All lines in the listing below from the one containing "in a random" through the last should be written out exactly, and only those.

→ Dataset content:
■ ■ ■ ■
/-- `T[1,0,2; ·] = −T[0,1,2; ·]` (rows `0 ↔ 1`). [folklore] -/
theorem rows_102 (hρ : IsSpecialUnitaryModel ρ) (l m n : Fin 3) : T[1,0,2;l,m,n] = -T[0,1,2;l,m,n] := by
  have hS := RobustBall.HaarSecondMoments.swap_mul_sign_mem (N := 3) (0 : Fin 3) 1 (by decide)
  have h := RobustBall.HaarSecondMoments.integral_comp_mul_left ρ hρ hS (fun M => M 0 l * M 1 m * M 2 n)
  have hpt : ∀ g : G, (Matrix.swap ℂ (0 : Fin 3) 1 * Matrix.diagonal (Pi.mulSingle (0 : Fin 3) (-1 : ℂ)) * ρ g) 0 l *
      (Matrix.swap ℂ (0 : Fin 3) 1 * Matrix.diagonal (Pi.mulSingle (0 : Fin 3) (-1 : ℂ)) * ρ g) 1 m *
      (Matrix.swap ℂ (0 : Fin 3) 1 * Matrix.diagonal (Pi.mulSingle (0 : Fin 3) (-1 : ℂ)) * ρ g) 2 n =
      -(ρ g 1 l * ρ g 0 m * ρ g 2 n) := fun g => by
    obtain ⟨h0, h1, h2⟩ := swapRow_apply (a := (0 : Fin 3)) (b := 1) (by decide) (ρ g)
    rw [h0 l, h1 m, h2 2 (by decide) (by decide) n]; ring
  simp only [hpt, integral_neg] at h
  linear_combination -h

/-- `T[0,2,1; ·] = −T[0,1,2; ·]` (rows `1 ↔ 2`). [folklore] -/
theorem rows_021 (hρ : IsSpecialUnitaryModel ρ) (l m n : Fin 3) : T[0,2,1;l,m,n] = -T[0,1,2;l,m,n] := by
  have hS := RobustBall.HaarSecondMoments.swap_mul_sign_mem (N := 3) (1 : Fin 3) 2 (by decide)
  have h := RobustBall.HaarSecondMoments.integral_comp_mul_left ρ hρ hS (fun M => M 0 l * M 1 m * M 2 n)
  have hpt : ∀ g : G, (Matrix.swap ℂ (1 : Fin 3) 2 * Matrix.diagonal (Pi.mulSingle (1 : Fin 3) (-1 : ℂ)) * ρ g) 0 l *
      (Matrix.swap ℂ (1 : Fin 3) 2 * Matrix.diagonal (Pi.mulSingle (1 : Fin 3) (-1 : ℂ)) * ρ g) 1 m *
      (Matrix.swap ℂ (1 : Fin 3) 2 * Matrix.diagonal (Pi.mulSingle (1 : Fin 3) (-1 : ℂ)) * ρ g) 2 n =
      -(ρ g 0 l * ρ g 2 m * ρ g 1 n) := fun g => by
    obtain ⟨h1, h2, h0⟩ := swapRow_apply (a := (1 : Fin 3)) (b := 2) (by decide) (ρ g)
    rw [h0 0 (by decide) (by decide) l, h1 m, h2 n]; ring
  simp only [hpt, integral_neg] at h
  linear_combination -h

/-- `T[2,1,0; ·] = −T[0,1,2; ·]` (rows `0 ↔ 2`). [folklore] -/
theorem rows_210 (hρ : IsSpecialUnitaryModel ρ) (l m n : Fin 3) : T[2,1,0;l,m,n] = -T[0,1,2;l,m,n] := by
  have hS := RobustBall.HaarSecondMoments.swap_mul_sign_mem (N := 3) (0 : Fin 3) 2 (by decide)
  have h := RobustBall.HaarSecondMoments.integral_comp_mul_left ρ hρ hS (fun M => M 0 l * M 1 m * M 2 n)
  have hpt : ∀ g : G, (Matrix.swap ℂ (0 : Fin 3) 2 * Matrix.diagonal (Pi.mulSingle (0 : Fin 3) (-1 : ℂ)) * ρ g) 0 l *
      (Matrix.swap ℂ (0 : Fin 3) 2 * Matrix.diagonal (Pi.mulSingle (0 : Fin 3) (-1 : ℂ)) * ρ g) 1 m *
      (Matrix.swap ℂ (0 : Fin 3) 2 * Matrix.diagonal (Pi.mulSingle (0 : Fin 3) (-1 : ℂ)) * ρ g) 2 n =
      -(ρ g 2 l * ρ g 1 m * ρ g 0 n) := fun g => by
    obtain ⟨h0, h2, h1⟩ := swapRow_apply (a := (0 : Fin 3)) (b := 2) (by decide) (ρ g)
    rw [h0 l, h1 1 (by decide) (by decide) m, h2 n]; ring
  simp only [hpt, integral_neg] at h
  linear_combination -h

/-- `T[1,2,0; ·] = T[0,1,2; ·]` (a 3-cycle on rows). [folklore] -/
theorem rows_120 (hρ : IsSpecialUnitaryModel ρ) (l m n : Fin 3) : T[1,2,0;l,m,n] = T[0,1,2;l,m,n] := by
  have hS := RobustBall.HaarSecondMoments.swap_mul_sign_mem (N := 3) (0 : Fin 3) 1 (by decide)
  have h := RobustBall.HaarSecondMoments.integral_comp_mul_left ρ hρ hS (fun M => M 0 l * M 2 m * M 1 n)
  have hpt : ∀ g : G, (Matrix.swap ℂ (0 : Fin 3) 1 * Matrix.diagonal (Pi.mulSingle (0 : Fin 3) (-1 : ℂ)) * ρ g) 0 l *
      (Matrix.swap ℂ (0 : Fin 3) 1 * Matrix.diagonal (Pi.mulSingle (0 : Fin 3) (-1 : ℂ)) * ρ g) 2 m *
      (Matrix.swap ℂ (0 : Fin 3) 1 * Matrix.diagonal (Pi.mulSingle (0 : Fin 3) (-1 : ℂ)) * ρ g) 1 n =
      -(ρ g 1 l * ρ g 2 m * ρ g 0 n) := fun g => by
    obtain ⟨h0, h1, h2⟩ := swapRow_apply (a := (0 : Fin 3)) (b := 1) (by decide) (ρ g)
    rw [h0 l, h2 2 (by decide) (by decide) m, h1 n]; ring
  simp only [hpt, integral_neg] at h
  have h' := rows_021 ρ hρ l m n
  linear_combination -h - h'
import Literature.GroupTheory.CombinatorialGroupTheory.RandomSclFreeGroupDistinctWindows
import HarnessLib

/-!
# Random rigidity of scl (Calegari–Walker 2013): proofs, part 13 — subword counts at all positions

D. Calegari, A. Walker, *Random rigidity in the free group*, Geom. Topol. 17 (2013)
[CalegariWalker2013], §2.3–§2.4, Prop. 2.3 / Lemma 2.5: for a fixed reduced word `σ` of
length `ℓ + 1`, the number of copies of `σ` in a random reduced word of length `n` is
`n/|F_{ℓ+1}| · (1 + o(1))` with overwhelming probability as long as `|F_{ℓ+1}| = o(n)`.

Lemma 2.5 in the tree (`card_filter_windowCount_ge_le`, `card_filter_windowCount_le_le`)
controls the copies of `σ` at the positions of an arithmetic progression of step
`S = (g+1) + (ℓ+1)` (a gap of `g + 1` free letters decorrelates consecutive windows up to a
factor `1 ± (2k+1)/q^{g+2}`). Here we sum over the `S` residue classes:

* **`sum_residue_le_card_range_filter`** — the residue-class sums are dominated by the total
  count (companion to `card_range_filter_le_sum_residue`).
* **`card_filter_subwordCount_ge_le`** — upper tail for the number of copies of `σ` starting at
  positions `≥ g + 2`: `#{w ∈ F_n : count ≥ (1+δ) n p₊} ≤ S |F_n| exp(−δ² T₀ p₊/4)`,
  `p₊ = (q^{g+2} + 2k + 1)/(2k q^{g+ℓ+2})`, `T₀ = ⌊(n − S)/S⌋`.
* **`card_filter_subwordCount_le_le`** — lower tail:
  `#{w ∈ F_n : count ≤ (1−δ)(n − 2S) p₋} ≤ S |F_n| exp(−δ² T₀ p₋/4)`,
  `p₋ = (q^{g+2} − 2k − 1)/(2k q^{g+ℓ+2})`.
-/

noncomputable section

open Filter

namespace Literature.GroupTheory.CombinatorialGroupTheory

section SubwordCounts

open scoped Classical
■ ■ ■ ■
→ Answer section:
length `ℓ + 1`, the number of copies of `σ` in a random reduced word of length `n` is
`n/|F_{ℓ+1}| · (1 + o(1))` with overwhelming probability as long as `|F_{ℓ+1}| = o(n)`.

Lemma 2.5 in the tree (`card_filter_windowCount_ge_le`, `card_filter_windowCount_le_le`)
controls the copies of `σ` at the positions of an arithmetic progression of step
`S = (g+1) + (ℓ+1)` (a gap of `g + 1` free letters decorrelates consecutive windows up to a
factor `1 ± (2k+1)/q^{g+2}`). Here we sum over the `S` residue classes:

* **`sum_residue_le_card_range_filter`** — the residue-class sums are dominated by the total
  count (companion to `card_range_filter_le_sum_residue`).
* **`card_filter_subwordCount_ge_le`** — upper tail for the number of copies of `σ` starting at
  positions `≥ g + 2`: `#{w ∈ F_n : count ≥ (1+δ) n p₊} ≤ S |F_n| exp(−δ² T₀ p₊/4)`,
  `p₊ = (q^{g+2} + 2k + 1)/(2k q^{g+ℓ+2})`, `T₀ = ⌊(n − S)/S⌋`.
* **`card_filter_subwordCount_le_le`** — lower tail:
  `#{w ∈ F_n : count ≤ (1−δ)(n − 2S) p₋} ≤ S |F_n| exp(−δ² T₀ p₋/4)`,
  `p₋ = (q^{g+2} − 2k − 1)/(2k q^{g+ℓ+2})`.
-/

noncomputable section

open Filter

namespace Literature.GroupTheory.CombinatorialGroupTheory

section SubwordCounts

open scoped Classical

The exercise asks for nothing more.